### WHAT YOU ARE ASKED TO DO
Among the entries below, one stretch runs from the line that contains "pencils: SLICES (value" through the line that contains "[folklore] Gap-rule /". Repeat that stretch exactly, ends included, and only that.
### PROVIDED RECORDS ###
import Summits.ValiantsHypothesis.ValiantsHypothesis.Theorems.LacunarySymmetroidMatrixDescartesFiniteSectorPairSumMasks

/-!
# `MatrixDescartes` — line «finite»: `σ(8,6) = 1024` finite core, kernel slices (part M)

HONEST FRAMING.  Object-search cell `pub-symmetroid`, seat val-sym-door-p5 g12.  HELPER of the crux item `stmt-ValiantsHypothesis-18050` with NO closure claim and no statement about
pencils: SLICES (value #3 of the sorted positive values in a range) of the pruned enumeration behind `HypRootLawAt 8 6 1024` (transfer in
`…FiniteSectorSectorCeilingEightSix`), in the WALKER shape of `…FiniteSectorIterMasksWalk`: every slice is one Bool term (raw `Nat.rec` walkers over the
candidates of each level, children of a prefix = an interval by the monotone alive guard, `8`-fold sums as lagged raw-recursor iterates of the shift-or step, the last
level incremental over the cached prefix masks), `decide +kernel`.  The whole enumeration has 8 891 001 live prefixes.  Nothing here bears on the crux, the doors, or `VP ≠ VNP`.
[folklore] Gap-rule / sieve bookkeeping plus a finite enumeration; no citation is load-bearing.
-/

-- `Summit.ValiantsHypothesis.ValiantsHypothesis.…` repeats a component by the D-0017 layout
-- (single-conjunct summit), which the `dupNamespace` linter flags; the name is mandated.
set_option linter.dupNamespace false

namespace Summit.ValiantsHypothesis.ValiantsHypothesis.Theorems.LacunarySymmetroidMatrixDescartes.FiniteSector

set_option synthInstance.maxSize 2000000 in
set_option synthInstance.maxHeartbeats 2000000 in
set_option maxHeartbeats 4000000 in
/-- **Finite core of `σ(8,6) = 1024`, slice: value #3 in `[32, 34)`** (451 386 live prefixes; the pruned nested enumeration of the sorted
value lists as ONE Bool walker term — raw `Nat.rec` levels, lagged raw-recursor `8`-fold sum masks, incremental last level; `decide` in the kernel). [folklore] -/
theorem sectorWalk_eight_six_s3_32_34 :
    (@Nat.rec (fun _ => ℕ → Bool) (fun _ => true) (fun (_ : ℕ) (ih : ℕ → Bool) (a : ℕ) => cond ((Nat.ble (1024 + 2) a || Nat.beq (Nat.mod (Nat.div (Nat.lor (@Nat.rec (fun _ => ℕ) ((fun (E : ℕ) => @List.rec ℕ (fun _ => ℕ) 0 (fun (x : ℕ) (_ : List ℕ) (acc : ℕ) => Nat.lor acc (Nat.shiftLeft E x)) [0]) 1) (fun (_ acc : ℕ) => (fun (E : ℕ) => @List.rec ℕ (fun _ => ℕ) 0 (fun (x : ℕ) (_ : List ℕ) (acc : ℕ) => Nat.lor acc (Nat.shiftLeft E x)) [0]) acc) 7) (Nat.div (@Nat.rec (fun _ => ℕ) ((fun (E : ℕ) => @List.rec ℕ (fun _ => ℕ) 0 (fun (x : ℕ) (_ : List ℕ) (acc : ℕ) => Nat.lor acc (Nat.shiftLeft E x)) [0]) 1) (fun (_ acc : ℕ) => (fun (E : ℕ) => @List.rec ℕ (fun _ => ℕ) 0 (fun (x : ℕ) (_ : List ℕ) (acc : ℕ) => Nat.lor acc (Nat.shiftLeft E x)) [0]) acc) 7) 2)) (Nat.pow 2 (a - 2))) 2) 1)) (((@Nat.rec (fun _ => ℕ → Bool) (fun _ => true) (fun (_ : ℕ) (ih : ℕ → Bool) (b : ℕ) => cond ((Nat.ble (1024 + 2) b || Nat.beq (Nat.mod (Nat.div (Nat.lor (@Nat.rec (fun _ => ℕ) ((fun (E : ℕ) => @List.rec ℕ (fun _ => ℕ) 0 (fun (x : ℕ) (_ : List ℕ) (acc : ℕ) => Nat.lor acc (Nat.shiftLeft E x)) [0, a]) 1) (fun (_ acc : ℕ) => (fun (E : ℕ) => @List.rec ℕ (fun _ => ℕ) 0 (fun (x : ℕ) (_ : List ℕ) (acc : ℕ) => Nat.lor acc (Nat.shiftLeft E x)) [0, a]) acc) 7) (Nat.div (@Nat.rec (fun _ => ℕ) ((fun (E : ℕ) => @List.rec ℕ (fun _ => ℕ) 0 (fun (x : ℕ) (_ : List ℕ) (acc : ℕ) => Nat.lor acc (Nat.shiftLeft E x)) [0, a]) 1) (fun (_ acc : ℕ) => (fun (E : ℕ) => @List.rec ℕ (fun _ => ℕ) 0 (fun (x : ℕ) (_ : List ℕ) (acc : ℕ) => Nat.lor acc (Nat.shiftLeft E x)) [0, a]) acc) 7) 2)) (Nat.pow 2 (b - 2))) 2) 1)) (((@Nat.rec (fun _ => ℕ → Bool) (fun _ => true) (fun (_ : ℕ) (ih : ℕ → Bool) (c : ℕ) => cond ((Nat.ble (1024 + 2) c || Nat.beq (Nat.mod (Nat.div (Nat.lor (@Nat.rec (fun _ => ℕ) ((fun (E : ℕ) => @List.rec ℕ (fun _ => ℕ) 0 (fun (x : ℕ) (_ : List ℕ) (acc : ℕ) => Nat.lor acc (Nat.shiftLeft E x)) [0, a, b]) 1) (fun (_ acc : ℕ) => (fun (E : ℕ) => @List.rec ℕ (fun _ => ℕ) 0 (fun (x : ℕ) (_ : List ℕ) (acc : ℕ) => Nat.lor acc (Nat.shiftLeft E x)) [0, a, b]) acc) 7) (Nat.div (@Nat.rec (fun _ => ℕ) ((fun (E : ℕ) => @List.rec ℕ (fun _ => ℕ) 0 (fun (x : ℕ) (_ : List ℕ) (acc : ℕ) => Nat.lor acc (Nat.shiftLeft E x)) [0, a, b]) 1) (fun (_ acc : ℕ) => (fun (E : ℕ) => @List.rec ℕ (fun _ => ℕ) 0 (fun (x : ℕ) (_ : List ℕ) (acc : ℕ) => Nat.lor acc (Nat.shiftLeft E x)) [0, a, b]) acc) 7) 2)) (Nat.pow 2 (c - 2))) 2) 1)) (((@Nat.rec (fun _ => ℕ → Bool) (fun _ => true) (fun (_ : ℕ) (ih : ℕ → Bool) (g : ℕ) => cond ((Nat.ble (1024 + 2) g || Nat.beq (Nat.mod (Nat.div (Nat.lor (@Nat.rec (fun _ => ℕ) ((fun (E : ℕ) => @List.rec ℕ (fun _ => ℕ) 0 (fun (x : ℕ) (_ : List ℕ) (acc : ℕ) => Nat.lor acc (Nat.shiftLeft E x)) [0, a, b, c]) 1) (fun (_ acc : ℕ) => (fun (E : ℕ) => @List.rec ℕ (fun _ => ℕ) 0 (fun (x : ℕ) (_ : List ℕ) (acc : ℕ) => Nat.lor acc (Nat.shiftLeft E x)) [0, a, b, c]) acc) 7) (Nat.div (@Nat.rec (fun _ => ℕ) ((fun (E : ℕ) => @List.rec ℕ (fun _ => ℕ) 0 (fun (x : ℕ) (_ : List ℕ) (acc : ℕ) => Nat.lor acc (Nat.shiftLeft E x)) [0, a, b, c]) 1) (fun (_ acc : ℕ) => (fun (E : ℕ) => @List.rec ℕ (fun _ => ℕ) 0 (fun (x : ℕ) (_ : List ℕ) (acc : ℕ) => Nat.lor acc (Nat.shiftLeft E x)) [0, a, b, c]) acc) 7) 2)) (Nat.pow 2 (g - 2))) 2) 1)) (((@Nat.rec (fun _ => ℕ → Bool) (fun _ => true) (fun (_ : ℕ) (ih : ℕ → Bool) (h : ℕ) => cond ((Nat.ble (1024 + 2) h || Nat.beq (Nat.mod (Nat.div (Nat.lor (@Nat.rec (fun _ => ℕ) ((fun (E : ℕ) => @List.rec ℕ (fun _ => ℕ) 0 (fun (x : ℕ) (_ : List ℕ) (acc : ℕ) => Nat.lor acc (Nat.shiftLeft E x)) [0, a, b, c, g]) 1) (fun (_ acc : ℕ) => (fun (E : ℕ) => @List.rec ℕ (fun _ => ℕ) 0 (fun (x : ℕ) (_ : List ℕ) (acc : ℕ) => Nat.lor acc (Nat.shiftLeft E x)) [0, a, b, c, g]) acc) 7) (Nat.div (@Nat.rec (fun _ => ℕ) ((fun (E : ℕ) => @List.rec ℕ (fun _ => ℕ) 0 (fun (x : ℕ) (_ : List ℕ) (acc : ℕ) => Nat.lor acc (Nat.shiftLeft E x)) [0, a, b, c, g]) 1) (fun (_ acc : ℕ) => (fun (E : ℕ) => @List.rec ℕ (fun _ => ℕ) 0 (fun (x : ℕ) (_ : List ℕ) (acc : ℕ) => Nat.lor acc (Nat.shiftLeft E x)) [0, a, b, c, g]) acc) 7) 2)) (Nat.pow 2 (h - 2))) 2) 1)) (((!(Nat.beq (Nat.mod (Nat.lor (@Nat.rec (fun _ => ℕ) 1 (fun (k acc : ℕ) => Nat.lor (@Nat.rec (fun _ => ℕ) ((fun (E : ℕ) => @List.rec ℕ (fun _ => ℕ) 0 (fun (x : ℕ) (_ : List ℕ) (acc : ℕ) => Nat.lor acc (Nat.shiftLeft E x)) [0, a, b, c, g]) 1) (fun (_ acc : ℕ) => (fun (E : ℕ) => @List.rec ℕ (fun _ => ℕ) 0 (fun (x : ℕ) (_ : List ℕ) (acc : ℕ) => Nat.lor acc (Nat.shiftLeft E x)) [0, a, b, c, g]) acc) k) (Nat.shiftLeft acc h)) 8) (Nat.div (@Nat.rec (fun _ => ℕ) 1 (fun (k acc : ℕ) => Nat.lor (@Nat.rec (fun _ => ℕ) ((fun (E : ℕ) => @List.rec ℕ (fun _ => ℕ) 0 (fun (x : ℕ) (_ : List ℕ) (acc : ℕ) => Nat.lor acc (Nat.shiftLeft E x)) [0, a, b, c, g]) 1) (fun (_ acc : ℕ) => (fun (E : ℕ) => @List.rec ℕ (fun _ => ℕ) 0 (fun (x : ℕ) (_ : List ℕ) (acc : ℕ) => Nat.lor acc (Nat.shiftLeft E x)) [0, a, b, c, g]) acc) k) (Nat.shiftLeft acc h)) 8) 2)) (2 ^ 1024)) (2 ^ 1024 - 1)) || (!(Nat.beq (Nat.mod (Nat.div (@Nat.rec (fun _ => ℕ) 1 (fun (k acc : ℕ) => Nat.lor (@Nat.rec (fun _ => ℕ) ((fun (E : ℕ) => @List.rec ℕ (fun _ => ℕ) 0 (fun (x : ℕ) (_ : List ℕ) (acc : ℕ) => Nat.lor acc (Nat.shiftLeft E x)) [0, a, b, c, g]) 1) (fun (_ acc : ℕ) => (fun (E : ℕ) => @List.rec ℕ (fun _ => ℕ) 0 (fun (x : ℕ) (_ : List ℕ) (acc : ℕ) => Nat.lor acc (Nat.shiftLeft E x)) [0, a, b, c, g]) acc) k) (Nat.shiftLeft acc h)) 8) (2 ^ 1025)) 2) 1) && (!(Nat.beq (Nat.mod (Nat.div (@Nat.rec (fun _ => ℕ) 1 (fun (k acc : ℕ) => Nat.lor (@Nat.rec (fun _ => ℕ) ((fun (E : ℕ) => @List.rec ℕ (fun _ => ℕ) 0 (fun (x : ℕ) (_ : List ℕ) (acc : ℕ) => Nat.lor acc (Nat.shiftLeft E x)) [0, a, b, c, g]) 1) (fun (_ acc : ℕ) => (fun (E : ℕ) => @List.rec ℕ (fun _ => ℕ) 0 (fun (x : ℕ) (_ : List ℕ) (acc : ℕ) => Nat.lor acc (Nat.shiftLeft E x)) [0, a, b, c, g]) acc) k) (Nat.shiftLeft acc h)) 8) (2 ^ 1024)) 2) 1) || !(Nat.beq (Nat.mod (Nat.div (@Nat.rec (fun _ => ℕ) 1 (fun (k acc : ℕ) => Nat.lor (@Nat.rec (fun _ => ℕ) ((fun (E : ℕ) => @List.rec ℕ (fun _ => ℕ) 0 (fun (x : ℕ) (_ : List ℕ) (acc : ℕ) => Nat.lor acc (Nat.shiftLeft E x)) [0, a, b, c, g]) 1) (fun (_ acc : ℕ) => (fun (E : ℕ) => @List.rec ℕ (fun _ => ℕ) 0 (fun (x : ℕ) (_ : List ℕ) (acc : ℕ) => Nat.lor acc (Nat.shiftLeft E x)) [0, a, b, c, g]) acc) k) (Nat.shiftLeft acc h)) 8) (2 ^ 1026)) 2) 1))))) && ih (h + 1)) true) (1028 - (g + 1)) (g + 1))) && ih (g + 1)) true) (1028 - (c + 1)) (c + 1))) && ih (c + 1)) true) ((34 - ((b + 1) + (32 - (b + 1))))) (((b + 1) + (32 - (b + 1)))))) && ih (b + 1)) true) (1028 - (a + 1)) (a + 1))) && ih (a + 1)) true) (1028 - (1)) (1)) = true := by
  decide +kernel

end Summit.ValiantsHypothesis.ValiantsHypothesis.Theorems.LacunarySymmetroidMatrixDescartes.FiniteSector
###
### PROVIDED RECORDS ###
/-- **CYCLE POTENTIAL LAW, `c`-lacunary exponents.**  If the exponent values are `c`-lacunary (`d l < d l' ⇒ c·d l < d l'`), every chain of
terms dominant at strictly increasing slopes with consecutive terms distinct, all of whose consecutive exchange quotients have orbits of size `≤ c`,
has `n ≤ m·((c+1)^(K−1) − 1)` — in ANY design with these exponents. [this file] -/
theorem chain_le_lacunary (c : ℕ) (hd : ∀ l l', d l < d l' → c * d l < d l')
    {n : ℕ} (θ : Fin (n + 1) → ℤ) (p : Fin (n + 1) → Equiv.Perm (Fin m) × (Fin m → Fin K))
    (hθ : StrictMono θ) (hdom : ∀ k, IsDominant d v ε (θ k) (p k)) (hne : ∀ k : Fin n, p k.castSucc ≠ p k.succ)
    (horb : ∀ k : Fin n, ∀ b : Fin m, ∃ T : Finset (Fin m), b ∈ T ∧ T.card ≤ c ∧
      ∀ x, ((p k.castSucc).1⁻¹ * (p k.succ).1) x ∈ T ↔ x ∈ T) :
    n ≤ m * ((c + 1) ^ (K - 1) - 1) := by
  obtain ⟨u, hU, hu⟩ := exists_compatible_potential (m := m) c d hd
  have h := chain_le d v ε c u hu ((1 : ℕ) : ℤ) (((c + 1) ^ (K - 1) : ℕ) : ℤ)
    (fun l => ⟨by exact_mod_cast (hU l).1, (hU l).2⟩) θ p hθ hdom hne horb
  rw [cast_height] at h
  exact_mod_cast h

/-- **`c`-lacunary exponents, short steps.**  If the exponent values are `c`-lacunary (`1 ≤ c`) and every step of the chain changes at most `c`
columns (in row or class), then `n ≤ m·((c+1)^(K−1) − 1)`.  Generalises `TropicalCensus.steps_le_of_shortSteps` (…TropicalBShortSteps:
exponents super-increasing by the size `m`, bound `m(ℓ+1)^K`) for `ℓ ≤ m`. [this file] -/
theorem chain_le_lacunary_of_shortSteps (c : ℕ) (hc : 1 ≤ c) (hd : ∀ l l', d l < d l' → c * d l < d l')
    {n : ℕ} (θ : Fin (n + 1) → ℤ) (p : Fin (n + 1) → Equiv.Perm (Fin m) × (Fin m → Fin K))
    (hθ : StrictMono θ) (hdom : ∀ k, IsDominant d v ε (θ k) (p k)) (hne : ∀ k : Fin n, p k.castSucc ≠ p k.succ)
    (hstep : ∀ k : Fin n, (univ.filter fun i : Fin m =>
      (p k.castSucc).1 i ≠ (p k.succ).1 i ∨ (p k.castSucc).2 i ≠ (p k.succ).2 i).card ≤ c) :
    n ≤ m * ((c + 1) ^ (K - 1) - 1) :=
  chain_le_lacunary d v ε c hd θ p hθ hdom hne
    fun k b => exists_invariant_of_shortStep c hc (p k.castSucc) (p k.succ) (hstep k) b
###
### RESPONSE TO THIS EXERCISE
pencils: SLICES (value #3 of the sorted positive values in a range) of the pruned enumeration behind `HypRootLawAt 8 6 1024` (transfer in
`…FiniteSectorSectorCeilingEightSix`), in the WALKER shape of `…FiniteSectorIterMasksWalk`: every slice is one Bool term (raw `Nat.rec` walkers over the
candidates of each level, children of a prefix = an interval by the monotone alive guard, `8`-fold sums as lagged raw-recursor iterates of the shift-or step, the last
level incremental over the cached prefix masks), `decide +kernel`.  The whole enumeration has 8 891 001 live prefixes.  Nothing here bears on the crux, the doors, or `VP ≠ VNP`.
[folklore] Gap-rule / sieve bookkeeping plus a finite enumeration; no citation is load-bearing.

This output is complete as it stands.